- Exercise description
Keyword search on "AlgebraicGeometry": report each line of the records that contains it.
Source records Block Start
import Summits.ResolutionOfSingularities.KangarooAtlas.MizutaniAttainedGeneralOmega
import HarnessLib

/-!
# Mizutani's `m(e)` — attainment over an ARBITRARY field, III: the invariant forms of `attP` are one-dimensional

Cell topic `Summits/ResolutionOfSingularities/KangarooAtlas` (pub-rosobs); namespace
`Summit.ResolutionOfSingularities.KangarooAtlas.Mizutani.GenAtt`.  Part of the Lean transcription of the in-house
note MIZUTANI-PROOF-g59 (AI-written, AI-audited; *AI review is weaker than expert review*; NOT a resolution theorem).
General-field attainment, step III (the general-field copy of encloser-1's `MizutaniAttainedForms.lean`): for a field
`k` of characteristic `p`, a `p`-independent pair `u : Fin 2 → k`, `q = p^e`, `e ≥ 1`, and the point
`attP k p e u ⊂ k[X_0, …, X_N]` (`N + 1 = 2q`) of part I,

* `attKey` — if `Σ_i a_i (u + X)^{p^m W_i}` only has monomials of degree `≥ p^m q` then `a = a_{i*} · attV m`
  (top homogeneous component + the substitution `X ↦ X − u`; verbatim the argument of encloser-1, any field);
* `invForms_attP_le_span` — `(L_B)_{e+m}(attP) ⊆ k · attV m`, so `dim_k (L_B)_{e+m} ≤ 1` (via part II);
* `attS_eq` — `Σ_{j<q} u_1^{q−1−j} ⊗ u_1^j = (1 ⊗ u_1 − u_1 ⊗ 1)^{q−1}` in `k ⊗_{k^q} k`, here from the POLYNOMIAL identity
  `Σ_j X_0^{q−1−j} X_1^j = (X_1 − X_0)^{q−1}` in `k[X_0, X_1]` (characteristic `p`; no tower needed);
* `attA0_mem_invForms`, `finrank_invForms_attP` — the left coefficients `a⁰` of `ω = t_0 t_1^{q−1}` form a basis of
  `(L_B)_e(attP)`: `dim_k (L_B)_e = 1`.

References: [Mizutani1973HironakaGroupSchemes] Remark 2.10 (`dim H_e = 2p^e − 1`), Example 2.1; in-house note §10,
Cor. 10.1; [Oda1983HironakaGroupSchemeII] §2 (p. 1168).
-/

open MvPolynomial TensorProduct Literature.AlgebraicGeometry.Resolution
  Literature.AlgebraicGeometry.Resolution.HironakaScheme

namespace Summit.ResolutionOfSingularities.KangarooAtlas.Mizutani.GenAtt

universe u

section Key

variable {k : Type u} [Field k] {p e : ℕ} [hp : Fact p.Prime] [CharP k p] {u : Fin 2 → k}

variable (k p e u) in
/-- The reference vector `attV m`: the coefficients of `(X − u)^{p^m W_{i*}}` at the exponents `p^m W_i` — the unique
(up to scalars) solution of the key estimate. [folklore] -/
noncomputable def attV (m : ℕ) (i : Fin (attN p e + 1)) : k :=
  coeff (p ^ m • attW p e i)
    (aeval (fun l => (X l - C (u l) : MvPolynomial (Fin 2) k))
      (monomial (p ^ m • attW p e (attTop (p := p) (e := e))) (1 : k)))

omit [CharP k p] in
/-- **KEY ESTIMATE** (any field): if `P = Σ_i a_i (u + X)^{p^m W_i}` only has monomials of degree `≥ p^m q`, then
`a = a_{i*} · attV m`.  (`totalDegree P ≤ p^m q`, so `P` is its own top component `= a_{i*} X^{p^m W_{i*}}`; substitute
`X ↦ X − u` and compare coefficients.)  Proof verbatim from encloser-1's `attKey`.
[cite: Mizutani1973HironakaGroupSchemes, Remark 2.10 (dim H_e = 2p^e − 1: the invariant forms of H_e are one-dimensional)] -/
theorem attKey (m : ℕ) (a : Fin (attN p e + 1) → k)
    (hdeg : ∀ M ∈ (attPoly k p e u m a).support, p ^ (e + m) ≤ M.degree) :
    a = a attTop • attV k p e u m := by
  classical
  set d := p ^ (e + m) with hd
  set P := attPoly k p e u m a with hP
  have hpm : 0 < p ^ m := pow_pos hp.out.pos m
  -- degrees of the summands
  have hdegTop : (p ^ m • attW p e (attTop (p := p) (e := e))).degree = d := by
    rw [degree_nsmul, degree_attW_attTop, hd, pow_add, mul_comm]
  have hdegLt : ∀ i, i ≠ attTop → (p ^ m • attW p e i).degree < d := by
    intro i hi
    rw [degree_nsmul, hd, pow_add, mul_comm (p ^ e)]
    have := degree_attW_lt hi
    exact (Nat.mul_lt_mul_left hpm).mpr (by omega)
  have htd : P.totalDegree ≤ d := by
    rw [hP]
    unfold attPoly
    refine (totalDegree_finsetSum _ _).trans (Finset.sup_le fun i _ => ?_)
    refine (totalDegree_mul _ _).trans ?_
    rw [totalDegree_C, zero_add]
    refine (totalDegree_pPlus_le u _).trans ?_
    by_cases hi : i = attTop
    · rw [hi, hdegTop]
    · exact (hdegLt i hi).le
  -- (1) `P` is its own degree-`d` component
  have hP1 : P = homogeneousComponent d P := by
    refine MvPolynomial.ext _ _ fun M => ?_
    rw [coeff_homogeneousComponent]
    split_ifs with hM
    · rfl
    · by_contra hne
      have hmem : M ∈ P.support := mem_support_iff.mpr (Ne.symm hne ∘ Eq.symm)
      have h1 := hdeg M hmem
      have h2 : M.degree ≤ P.totalDegree := by
        have := le_totalDegree hmem
        rwa [Finsupp.degree_eq_sum, ← Finsupp.sum_fintype M (fun _ e => e) (fun _ => rfl)]
      exact hM (le_antisymm (h2.trans htd) h1)
  -- (2) the degree-`d` component is `a_{i*} X^{p^m W_{i*}}`
  have hP2 : homogeneousComponent d P = C (a attTop) * monomial (p ^ m • attW p e attTop) 1 := by
    rw [hP]
    unfold attPoly
    rw [map_sum, Finset.sum_eq_single attTop]
    · rw [homogeneousComponent_C_mul, ← hdegTop, homogeneousComponent_pPlus]
    · intro i _ hi
      rw [homogeneousComponent_C_mul, homogeneousComponent_eq_zero, mul_zero]
      exact lt_of_le_of_lt (totalDegree_pPlus_le u _) (hdegLt i hi)
    · intro h; exact absurd (Finset.mem_univ _) h
  -- (3) substitute `X ↦ X − u` and compare coefficients at `p^m W_i`
  set σ := aeval (R := k) (fun l => (X l - C (u l) : MvPolynomial (Fin 2) k)) with hσ
  have hσP : σ P = ∑ i, monomial (p ^ m • attW p e i) (a i) := by
    rw [hP]
    unfold attPoly
    rw [map_sum]
    refine Finset.sum_congr rfl fun i _ => ?_
    rw [map_mul, aeval_C, algebraMap_eq, aeval_sub_pPlus, C_mul_monomial, mul_one]
  have hσP' : σ P = C (a attTop) *
      σ (monomial (p ^ m • attW p e (attTop (p := p) (e := e))) (1 : k)) := by
    conv_lhs => rw [hP1, hP2]
    rw [map_mul, aeval_C, algebraMap_eq]
  funext i
  have hcoef := congrArg (coeff (p ^ m • attW p e i)) (hσP.symm.trans hσP')
  rw [coeff_sum, Finset.sum_eq_single i, coeff_monomial, if_pos rfl, coeff_C_mul] at hcoef
  · rw [hcoef, Pi.smul_apply, smul_eq_mul]
    rfl
  · intro j _ hji
    rw [coeff_monomial, if_neg]
    intro h
    exact hji (attW_injective p e (smul_right_injective _ hpm.ne' h))
  · intro h; exact absurd (Finset.mem_univ i) h

/-- **`(L_B)_{e+m}(attP) ⊆ k · attV m`** for every `m ≥ 0`, over every field with a `p`-independent pair `u`.
[cite: Mizutani1973HironakaGroupSchemes, Remark 2.10 (e(H_e) = e, dim H_e = 2p^e − 1)] -/
theorem invForms_attP_le_span (hu : PIndep p 1 u) (he : 1 ≤ e) (m : ℕ) :
    invForms k p (attP k p e u) (e + m) ≤ Submodule.span k {attV k p e u m} := by
  intro a ha
  rw [attKey m a (degree_le_of_mem_invForms hu he m ha)]
  exact Submodule.smul_mem _ _ (Submodule.mem_span_singleton_self _)

/-- Hence `dim_k (L_B)_{e+m}(attP) ≤ 1`. [cite: Mizutani1973HironakaGroupSchemes, Remark 2.10] -/
theorem finrank_invForms_attP_le_one (hu : PIndep p 1 u) (he : 1 ≤ e) (m : ℕ) :
    Module.finrank k (invForms k p (attP k p e u) (e + m)) ≤ 1 :=
  (Submodule.finrank_mono (invForms_attP_le_span hu he m)).trans (finrank_span_le_card ({attV k p e u m} : Set _)
    |>.trans (by rw [Set.toFinset_card, Set.card_singleton]))

/-! ## Mizutani's relation `ω = t_0 t_1^{q−1}` and its coefficient vector `a⁰` -/

variable (k p e u) in
/-- The left coefficients `a⁰` of `ω = t_0 (1 ⊗ u_1 − u_1 ⊗ 1)^{q−1} = Σ_i a⁰_i ⊗ c_i`:
`a⁰_{(0,j)} = u_0 u_1^{q−1−j}`, `a⁰_{(1,j)} = −u_1^{q−1−j}`. [cite: Mizutani1973HironakaGroupSchemes, Remark 2.10 (in-house proof §10: ω = t_1 t_2^{q−1} has rank 2q)] -/
noncomputable def attA0 (i : Fin (attN p e + 1)) : k :=
  if (attIdx p e i).1 = 0 then u 0 * u 1 ^ (p ^ e - 1 - (attIdx p e i).2)
  else -(u 1 ^ (p ^ e - 1 - (attIdx p e i).2))

omit [CharP k p] in
/-- `a⁰_{i*} = −1`. [folklore] -/
theorem attA0_attTop : attA0 k p e u attTop = -1 := by
  unfold attA0 attTop
  rw [Equiv.apply_symm_apply]
  simp

omit [CharP k p] in
/-- `a⁰ ≠ 0`. [folklore] -/
theorem attA0_ne_zero : attA0 k p e u ≠ 0 := by
  intro h
  have := congrFun h attTop
  rw [attA0_attTop, Pi.zero_apply] at this
  exact one_ne_zero (neg_eq_zero.mp this)

variable (k p e u) in
/-- The geometric sum `S = Σ_{j<q} u_1^{q−1−j} ⊗ u_1^j`. [folklore] -/
noncomputable def attS : k ⊗[frobPow k p e] k :=
  ∑ j : Fin (p ^ e), (u 1 ^ (p ^ e - 1 - j)) ⊗ₜ[frobPow k p e] (u 1 ^ (j : ℕ))

/-- `β_0(a⁰) = (u_0 ⊗ 1 − 1 ⊗ u_0) · S` (verbatim encloser-1's computation, any field).
[cite: Mizutani1973HironakaGroupSchemes, Remark 2.10 (in-house proof §10)] -/
theorem attBeta_zero_attA0 : attBeta k p e u 0 (attA0 k p e u) =
    (u 0 ⊗ₜ[frobPow k p e] 1 - 1 ⊗ₜ[frobPow k p e] u 0) * attS k p e u := by
  show (∑ i, attA0 k p e u i ⊗ₜ[frobPow k p e] (attC k p e u i ^ p ^ 0)) = _
  set L := frobPow k p e with hL
  unfold attS
  have hC : ∀ i, attC k p e u i ^ p ^ 0 = u 0 ^ ((attIdx p e i).1 : ℕ) * u 1 ^ ((attIdx p e i).2 : ℕ) := by
    intro i
    rw [pow_zero, pow_one]
    unfold attC
    rw [Fin.prod_univ_two, attW_zero, attW_one]
  simp_rw [hC]
  set g : Fin 2 × Fin (p ^ e) → k ⊗[L] k := fun x =>
    (if x.1 = 0 then u 0 * u 1 ^ (p ^ e - 1 - x.2) else -(u 1 ^ (p ^ e - 1 - x.2))) ⊗ₜ[L]
      (u 0 ^ (x.1 : ℕ) * u 1 ^ (x.2 : ℕ)) with hg
  rw [Fintype.sum_equiv (attIdx p e)
      (fun i => attA0 k p e u i ⊗ₜ[L] (u 0 ^ ((attIdx p e i).1 : ℕ) * u 1 ^ ((attIdx p e i).2 : ℕ))) g
      (fun i => by rw [hg]; unfold attA0; rfl), Fintype.sum_prod_type g,
    Fin.sum_univ_two, ← Finset.sum_add_distrib, sub_mul, Finset.mul_sum, Finset.mul_sum, ← Finset.sum_sub_distrib]
  refine Finset.sum_congr rfl fun j _ => ?_
  rw [hg]
  simp only [Fin.isValue, ↓reduceIte, one_ne_zero, Fin.val_zero, pow_zero, one_mul,
    Fin.val_one, pow_one, Algebra.TensorProduct.tmul_mul_tmul, TensorProduct.neg_tmul]
  rw [sub_eq_add_neg]

omit [CharP k p] in
/-- **`Σ_{j<q} X_0^{q−1−j} X_1^j = (X_1 − X_0)^{q−1}` in `k[X_0, X_1]`, `q = p^e`, `char k = p`** (multiply by
`X_1 − X_0`: both sides give `X_1^q − X_0^q = (X_1 − X_0)^q`; cancel in the domain). [folklore] -/
theorem geomSum_eq_sub_pow [CharP k p] : (∑ j : Fin (p ^ e), X 0 ^ (p ^ e - 1 - j) * X 1 ^ (j : ℕ)
      : MvPolynomial (Fin 2) k) = (X 1 - X 0) ^ (p ^ e - 1) := by
  have hq : p ^ e = (p ^ e - 1) + 1 := (Nat.sub_add_cancel (Nat.one_le_pow _ _ hp.out.pos)).symm
  have hne : (X 1 - X 0 : MvPolynomial (Fin 2) k) ≠ 0 :=
    sub_ne_zero.mpr fun h => absurd (X_injective (σ := Fin 2) (R := k) h) (by decide)
  apply mul_right_cancel₀ hne
  have hgs := geom_sum₂_mul (X 1 : MvPolynomial (Fin 2) k) (X 0) (p ^ e)
  rw [Fin.sum_univ_eq_sum_range (fun j => (X 0 : MvPolynomial (Fin 2) k) ^ (p ^ e - 1 - j) * X 1 ^ j) (p ^ e)]
  rw [show (∑ j ∈ Finset.range (p ^ e), (X 0 : MvPolynomial (Fin 2) k) ^ (p ^ e - 1 - j) * X 1 ^ j) =
      ∑ j ∈ Finset.range (p ^ e), X 1 ^ j * X 0 ^ (p ^ e - 1 - j) from
    Finset.sum_congr rfl fun j _ => mul_comm _ _, hgs, ← sub_pow_char_pow, ← pow_succ, ← hq]

/-- **`S = (1 ⊗ u_1 − u_1 ⊗ 1)^{q−1}`** in `k ⊗_{k^q} k` (the polynomial identity `geomSum_eq_sub_pow` evaluated at
`X_0 ↦ u_1 ⊗ 1`, `X_1 ↦ 1 ⊗ u_1`). [cite: Mizutani1973HironakaGroupSchemes, Remark 2.10 (in-house proof §1.2: t^{q−1})] -/
theorem attS_eq : attS k p e u =
    ((1 : k) ⊗ₜ[frobPow k p e] u 1 - u 1 ⊗ₜ[frobPow k p e] 1) ^ (p ^ e - 1) := by
  set L := frobPow k p e with hL
  set φ := MvPolynomial.aeval (R := k) (S₁ := k ⊗[L] k) ![u 1 ⊗ₜ[L] 1, (1 : k) ⊗ₜ[L] u 1] with hφ
  have h0 : φ (X 0) = u 1 ⊗ₜ[L] 1 := by rw [hφ, aeval_X]; rfl
  have h1 : φ (X 1) = (1 : k) ⊗ₜ[L] u 1 := by rw [hφ, aeval_X]; rfl
  have key := congrArg φ (geomSum_eq_sub_pow (k := k) (p := p) (e := e))
  rw [map_sum, map_pow, map_sub, h0, h1] at key
  rw [← key]
  unfold attS
  refine Finset.sum_congr rfl fun j _ => ?_
  rw [map_mul, map_pow, map_pow, h0, h1, Algebra.TensorProduct.tmul_pow, Algebra.TensorProduct.tmul_pow, one_pow,
    one_pow, Algebra.TensorProduct.tmul_mul_tmul, mul_one, one_mul]

/-- **`β_0(a⁰) ∈ J^q`**: `ω = t_0 · t_1^{q−1}` is a product of `q` elements of the diagonal ideal.
[cite: Mizutani1973HironakaGroupSchemes, Remark 2.10 (in-house proof §10: ω = t_1 t_2^{q−1} is genuine)] -/
theorem attBeta_zero_attA0_mem :
    attBeta k p e u 0 (attA0 k p e u) ∈ KaehlerDifferential.ideal (frobPow k p e) k ^ p ^ e := by
  have hq : p ^ e = (p ^ e - 1) + 1 := (Nat.sub_add_cancel (Nat.one_le_pow _ _ hp.out.pos)).symm
  have hJ : KaehlerDifferential.ideal (frobPow k p e) k ^ p ^ e =
      KaehlerDifferential.ideal (frobPow k p e) k * KaehlerDifferential.ideal (frobPow k p e) k ^ (p ^ e - 1) := by
    conv_lhs => rw [hq]
    rw [pow_succ']
  rw [attBeta_zero_attA0, attS_eq, hJ]
  refine Ideal.mul_mem_mul ?_ (Ideal.pow_mem_pow (KaehlerDifferential.one_smul_sub_smul_one_mem_ideal _ _) _)
  have := KaehlerDifferential.one_smul_sub_smul_one_mem_ideal (frobPow k p e) (u 0)
  rw [← neg_sub]
  exact Submodule.neg_mem _ this

/-- **`a⁰ ∈ (L_B)_e(attP)`** (any field). [cite: Mizutani1973HironakaGroupSchemes, Remark 2.10 (H_e has a nonzero invariant additive form of level e)] -/
theorem attA0_mem_invForms : attA0 k p e u ∈ invForms k p (attP k p e u) e :=
  (mem_invForms_attP_iff 0 (attA0 k p e u)).mpr attBeta_zero_attA0_mem

/-- **`dim_k (L_B)_e(attP) = 1`** over every field with a `p`-independent pair `u`.
[cite: Mizutani1973HironakaGroupSchemes, Remark 2.10 (dim H_e = 2p^e − 1)] -/
theorem finrank_invForms_attP (hu : PIndep p 1 u) (he : 1 ≤ e) :
    Module.finrank k (invForms k p (attP k p e u) e) = 1 := by
  refine le_antisymm (finrank_invForms_attP_le_one hu he 0) ?_
  have hle : Submodule.span k {attA0 k p e u} ≤ invForms k p (attP k p e u) e := by
    rw [Submodule.span_le, Set.singleton_subset_iff]
    exact attA0_mem_invForms
  have := Submodule.finrank_mono hle
  rwa [finrank_span_singleton attA0_ne_zero] at this

end Key

end Summit.ResolutionOfSingularities.KangarooAtlas.Mizutani.GenAtt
Source records Block End
- Task result
open MvPolynomial TensorProduct Literature.AlgebraicGeometry.Resolution
  Literature.AlgebraicGeometry.Resolution.HironakaScheme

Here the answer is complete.